- **Requirement**
The line containing "# (road Rm and road O)" marks the end: output every line of the data up to it, and that line too, exactly as written.

- **Stored data**
-------

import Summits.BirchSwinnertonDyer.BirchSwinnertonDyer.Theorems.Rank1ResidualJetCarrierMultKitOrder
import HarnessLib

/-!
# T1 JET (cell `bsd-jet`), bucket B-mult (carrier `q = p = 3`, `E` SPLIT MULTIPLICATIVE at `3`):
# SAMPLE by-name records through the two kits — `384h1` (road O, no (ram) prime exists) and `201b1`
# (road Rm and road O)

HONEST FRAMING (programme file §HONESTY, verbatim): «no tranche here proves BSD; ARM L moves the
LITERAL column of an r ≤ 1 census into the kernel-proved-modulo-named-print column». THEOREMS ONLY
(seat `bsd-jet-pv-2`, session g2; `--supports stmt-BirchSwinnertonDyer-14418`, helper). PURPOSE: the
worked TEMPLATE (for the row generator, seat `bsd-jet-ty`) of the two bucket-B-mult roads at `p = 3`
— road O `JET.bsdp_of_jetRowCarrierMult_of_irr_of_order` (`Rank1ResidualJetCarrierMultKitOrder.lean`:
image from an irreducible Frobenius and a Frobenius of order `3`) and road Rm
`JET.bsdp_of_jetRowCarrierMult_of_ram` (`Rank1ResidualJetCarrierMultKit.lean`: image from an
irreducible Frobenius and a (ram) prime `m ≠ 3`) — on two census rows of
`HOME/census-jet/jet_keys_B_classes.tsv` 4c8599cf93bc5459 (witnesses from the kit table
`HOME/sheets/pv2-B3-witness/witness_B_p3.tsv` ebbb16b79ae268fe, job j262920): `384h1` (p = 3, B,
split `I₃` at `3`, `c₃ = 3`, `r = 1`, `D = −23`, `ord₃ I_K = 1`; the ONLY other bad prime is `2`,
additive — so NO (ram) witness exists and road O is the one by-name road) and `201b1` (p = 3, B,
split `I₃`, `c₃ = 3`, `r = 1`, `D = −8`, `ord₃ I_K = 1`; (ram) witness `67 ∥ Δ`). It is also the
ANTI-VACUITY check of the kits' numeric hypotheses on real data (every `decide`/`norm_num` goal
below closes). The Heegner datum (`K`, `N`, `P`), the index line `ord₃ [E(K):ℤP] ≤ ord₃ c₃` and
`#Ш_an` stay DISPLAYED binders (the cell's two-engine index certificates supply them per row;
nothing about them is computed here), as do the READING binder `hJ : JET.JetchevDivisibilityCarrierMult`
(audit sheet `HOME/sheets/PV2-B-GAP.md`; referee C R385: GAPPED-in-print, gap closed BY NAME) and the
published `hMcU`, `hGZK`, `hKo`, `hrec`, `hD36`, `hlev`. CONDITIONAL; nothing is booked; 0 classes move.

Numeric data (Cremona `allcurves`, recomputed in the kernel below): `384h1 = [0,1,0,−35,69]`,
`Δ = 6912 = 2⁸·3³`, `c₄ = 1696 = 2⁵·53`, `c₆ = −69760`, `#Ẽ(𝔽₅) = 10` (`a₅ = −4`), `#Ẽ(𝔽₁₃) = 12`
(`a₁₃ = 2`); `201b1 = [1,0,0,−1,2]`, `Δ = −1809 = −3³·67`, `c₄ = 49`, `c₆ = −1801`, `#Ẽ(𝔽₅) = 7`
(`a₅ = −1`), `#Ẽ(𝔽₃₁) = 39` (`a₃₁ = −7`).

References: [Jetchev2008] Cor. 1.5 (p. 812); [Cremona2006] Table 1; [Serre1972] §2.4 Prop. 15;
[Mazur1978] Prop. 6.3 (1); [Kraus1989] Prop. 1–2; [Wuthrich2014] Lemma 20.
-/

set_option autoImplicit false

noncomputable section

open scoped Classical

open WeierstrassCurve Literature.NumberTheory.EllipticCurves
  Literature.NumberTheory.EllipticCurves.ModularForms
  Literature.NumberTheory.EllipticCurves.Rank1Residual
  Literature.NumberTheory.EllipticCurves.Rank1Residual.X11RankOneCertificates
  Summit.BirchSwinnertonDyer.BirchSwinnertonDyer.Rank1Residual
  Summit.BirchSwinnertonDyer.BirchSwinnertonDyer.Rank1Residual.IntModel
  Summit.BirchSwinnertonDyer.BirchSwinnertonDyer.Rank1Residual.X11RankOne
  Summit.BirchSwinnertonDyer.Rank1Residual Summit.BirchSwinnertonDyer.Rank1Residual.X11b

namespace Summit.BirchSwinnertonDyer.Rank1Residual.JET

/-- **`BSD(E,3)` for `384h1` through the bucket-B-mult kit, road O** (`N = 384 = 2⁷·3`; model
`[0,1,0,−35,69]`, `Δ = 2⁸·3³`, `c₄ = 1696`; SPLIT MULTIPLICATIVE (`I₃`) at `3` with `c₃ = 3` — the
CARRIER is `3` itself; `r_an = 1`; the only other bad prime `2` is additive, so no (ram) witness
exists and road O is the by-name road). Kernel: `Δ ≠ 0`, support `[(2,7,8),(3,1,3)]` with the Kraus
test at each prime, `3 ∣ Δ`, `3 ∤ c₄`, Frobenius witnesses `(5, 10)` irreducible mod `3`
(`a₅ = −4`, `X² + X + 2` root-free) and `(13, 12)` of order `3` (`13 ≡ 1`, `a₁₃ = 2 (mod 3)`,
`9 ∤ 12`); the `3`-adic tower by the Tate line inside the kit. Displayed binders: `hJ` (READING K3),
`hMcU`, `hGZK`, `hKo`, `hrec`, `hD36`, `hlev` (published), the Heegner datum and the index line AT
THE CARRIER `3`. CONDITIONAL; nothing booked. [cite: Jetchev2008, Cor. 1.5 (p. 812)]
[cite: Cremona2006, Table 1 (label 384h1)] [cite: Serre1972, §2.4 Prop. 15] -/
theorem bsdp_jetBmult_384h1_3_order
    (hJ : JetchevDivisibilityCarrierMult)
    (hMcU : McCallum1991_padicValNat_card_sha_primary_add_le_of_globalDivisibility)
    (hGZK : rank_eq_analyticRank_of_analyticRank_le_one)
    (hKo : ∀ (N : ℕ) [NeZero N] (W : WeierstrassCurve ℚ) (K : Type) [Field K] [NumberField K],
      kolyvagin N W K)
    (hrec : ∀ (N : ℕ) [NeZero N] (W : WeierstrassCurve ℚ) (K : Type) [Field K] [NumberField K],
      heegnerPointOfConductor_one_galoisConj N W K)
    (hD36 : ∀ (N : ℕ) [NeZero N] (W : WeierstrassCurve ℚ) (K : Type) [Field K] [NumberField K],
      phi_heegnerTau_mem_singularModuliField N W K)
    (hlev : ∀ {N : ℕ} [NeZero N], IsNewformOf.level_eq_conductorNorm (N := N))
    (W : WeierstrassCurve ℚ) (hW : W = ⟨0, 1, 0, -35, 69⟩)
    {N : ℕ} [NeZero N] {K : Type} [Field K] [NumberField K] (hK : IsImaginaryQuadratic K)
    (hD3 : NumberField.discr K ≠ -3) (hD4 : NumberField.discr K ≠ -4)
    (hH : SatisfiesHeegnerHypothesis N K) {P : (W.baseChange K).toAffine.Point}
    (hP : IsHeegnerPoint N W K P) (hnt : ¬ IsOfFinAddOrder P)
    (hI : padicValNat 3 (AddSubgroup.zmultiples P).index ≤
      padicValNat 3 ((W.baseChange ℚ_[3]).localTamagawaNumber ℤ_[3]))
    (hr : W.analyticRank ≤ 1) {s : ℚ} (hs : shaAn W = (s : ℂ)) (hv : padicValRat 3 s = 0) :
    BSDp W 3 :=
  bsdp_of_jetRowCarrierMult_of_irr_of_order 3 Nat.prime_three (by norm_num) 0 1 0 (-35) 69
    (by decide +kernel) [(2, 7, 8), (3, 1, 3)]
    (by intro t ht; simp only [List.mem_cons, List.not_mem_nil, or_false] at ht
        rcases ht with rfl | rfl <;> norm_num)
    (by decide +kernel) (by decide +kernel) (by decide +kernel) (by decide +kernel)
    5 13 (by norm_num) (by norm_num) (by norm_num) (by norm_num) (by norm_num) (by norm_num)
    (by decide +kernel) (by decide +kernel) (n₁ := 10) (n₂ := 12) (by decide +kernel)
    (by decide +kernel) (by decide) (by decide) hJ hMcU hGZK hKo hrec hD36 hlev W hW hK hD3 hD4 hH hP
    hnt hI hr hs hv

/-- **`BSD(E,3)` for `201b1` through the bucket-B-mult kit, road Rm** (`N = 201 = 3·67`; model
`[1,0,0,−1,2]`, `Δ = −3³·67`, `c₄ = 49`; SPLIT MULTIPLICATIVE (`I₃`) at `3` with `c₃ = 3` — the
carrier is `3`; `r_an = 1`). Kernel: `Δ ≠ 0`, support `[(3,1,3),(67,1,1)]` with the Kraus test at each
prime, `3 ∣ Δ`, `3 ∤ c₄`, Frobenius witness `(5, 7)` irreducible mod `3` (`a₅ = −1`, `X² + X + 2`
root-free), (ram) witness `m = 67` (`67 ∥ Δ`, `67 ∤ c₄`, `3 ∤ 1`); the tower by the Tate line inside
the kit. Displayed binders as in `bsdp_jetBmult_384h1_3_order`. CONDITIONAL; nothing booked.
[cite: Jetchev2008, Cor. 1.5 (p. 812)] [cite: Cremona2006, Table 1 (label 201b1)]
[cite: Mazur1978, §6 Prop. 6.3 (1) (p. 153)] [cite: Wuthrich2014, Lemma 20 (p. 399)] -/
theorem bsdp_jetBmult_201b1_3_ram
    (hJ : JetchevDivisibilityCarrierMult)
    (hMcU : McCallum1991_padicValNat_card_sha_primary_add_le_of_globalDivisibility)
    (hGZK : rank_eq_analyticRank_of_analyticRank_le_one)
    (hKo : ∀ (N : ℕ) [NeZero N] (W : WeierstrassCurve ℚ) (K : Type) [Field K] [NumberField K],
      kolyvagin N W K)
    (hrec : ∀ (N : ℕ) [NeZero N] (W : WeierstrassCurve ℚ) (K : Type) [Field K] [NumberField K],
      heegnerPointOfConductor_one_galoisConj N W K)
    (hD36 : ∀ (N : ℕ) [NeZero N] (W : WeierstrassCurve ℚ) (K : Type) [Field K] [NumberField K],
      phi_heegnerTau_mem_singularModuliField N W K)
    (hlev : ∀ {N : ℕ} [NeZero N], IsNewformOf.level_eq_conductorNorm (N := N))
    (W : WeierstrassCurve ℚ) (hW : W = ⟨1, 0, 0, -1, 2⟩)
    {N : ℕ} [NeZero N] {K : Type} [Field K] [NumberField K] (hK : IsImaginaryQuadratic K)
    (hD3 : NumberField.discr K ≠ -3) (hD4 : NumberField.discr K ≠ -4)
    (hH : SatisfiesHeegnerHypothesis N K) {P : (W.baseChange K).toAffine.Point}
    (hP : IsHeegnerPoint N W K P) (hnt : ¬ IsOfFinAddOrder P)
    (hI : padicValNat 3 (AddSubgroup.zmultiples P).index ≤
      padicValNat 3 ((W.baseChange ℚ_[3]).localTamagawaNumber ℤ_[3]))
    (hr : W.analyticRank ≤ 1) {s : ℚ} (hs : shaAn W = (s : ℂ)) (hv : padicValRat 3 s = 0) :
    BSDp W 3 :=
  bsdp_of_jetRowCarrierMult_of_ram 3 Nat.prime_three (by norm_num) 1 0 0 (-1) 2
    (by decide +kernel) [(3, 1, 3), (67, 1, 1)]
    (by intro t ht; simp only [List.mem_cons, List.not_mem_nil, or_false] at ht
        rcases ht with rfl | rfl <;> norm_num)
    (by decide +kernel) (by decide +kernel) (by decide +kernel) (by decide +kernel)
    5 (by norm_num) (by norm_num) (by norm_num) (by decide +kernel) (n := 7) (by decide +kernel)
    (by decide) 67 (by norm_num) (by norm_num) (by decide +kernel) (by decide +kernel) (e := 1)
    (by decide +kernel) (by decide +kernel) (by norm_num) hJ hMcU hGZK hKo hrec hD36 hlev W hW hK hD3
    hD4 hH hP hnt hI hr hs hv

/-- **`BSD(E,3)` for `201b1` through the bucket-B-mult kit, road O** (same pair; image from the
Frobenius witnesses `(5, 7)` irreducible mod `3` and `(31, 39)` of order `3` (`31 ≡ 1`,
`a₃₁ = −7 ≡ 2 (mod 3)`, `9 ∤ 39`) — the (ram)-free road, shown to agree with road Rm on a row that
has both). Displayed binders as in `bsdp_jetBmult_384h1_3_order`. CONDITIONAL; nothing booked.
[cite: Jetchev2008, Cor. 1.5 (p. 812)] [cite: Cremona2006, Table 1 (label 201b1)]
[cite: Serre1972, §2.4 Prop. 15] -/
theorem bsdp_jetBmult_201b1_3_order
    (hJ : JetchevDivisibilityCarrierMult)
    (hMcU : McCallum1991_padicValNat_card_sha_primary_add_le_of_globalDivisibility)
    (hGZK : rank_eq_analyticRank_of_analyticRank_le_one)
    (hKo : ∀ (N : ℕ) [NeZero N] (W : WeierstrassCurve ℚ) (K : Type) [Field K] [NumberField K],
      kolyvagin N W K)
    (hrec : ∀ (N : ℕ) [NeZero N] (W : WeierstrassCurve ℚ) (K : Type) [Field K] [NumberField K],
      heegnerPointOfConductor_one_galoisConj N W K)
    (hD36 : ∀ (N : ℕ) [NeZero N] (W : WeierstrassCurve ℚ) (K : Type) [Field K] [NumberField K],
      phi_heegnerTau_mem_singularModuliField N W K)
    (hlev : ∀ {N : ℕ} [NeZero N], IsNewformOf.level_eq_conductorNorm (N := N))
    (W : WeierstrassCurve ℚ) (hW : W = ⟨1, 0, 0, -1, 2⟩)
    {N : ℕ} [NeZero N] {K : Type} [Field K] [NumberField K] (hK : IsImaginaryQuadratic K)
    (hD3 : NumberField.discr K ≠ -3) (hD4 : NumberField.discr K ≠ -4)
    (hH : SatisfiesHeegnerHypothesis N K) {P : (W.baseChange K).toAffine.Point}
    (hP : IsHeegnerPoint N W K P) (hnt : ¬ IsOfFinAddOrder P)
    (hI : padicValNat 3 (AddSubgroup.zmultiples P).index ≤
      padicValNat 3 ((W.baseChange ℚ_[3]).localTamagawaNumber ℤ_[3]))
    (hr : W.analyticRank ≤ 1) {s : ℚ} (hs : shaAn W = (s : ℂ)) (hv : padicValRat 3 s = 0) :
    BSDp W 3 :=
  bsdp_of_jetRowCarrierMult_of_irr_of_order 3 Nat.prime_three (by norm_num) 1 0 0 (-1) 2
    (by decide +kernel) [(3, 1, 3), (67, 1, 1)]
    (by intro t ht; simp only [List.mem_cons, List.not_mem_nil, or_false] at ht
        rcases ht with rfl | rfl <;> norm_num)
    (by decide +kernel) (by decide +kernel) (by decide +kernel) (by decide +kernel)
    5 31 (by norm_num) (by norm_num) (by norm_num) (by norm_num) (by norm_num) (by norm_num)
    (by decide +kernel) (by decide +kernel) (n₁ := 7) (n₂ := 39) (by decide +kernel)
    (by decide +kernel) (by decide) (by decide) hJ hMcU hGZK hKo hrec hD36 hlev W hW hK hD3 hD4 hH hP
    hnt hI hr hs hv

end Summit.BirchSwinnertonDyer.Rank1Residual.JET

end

-------

- **Task response**
import Summits.BirchSwinnertonDyer.BirchSwinnertonDyer.Theorems.Rank1ResidualJetCarrierMultKitOrder
import HarnessLib

/-!
# T1 JET (cell `bsd-jet`), bucket B-mult (carrier `q = p = 3`, `E` SPLIT MULTIPLICATIVE at `3`):
# SAMPLE by-name records through the two kits — `384h1` (road O, no (ram) prime exists) and `201b1`
# (road Rm and road O)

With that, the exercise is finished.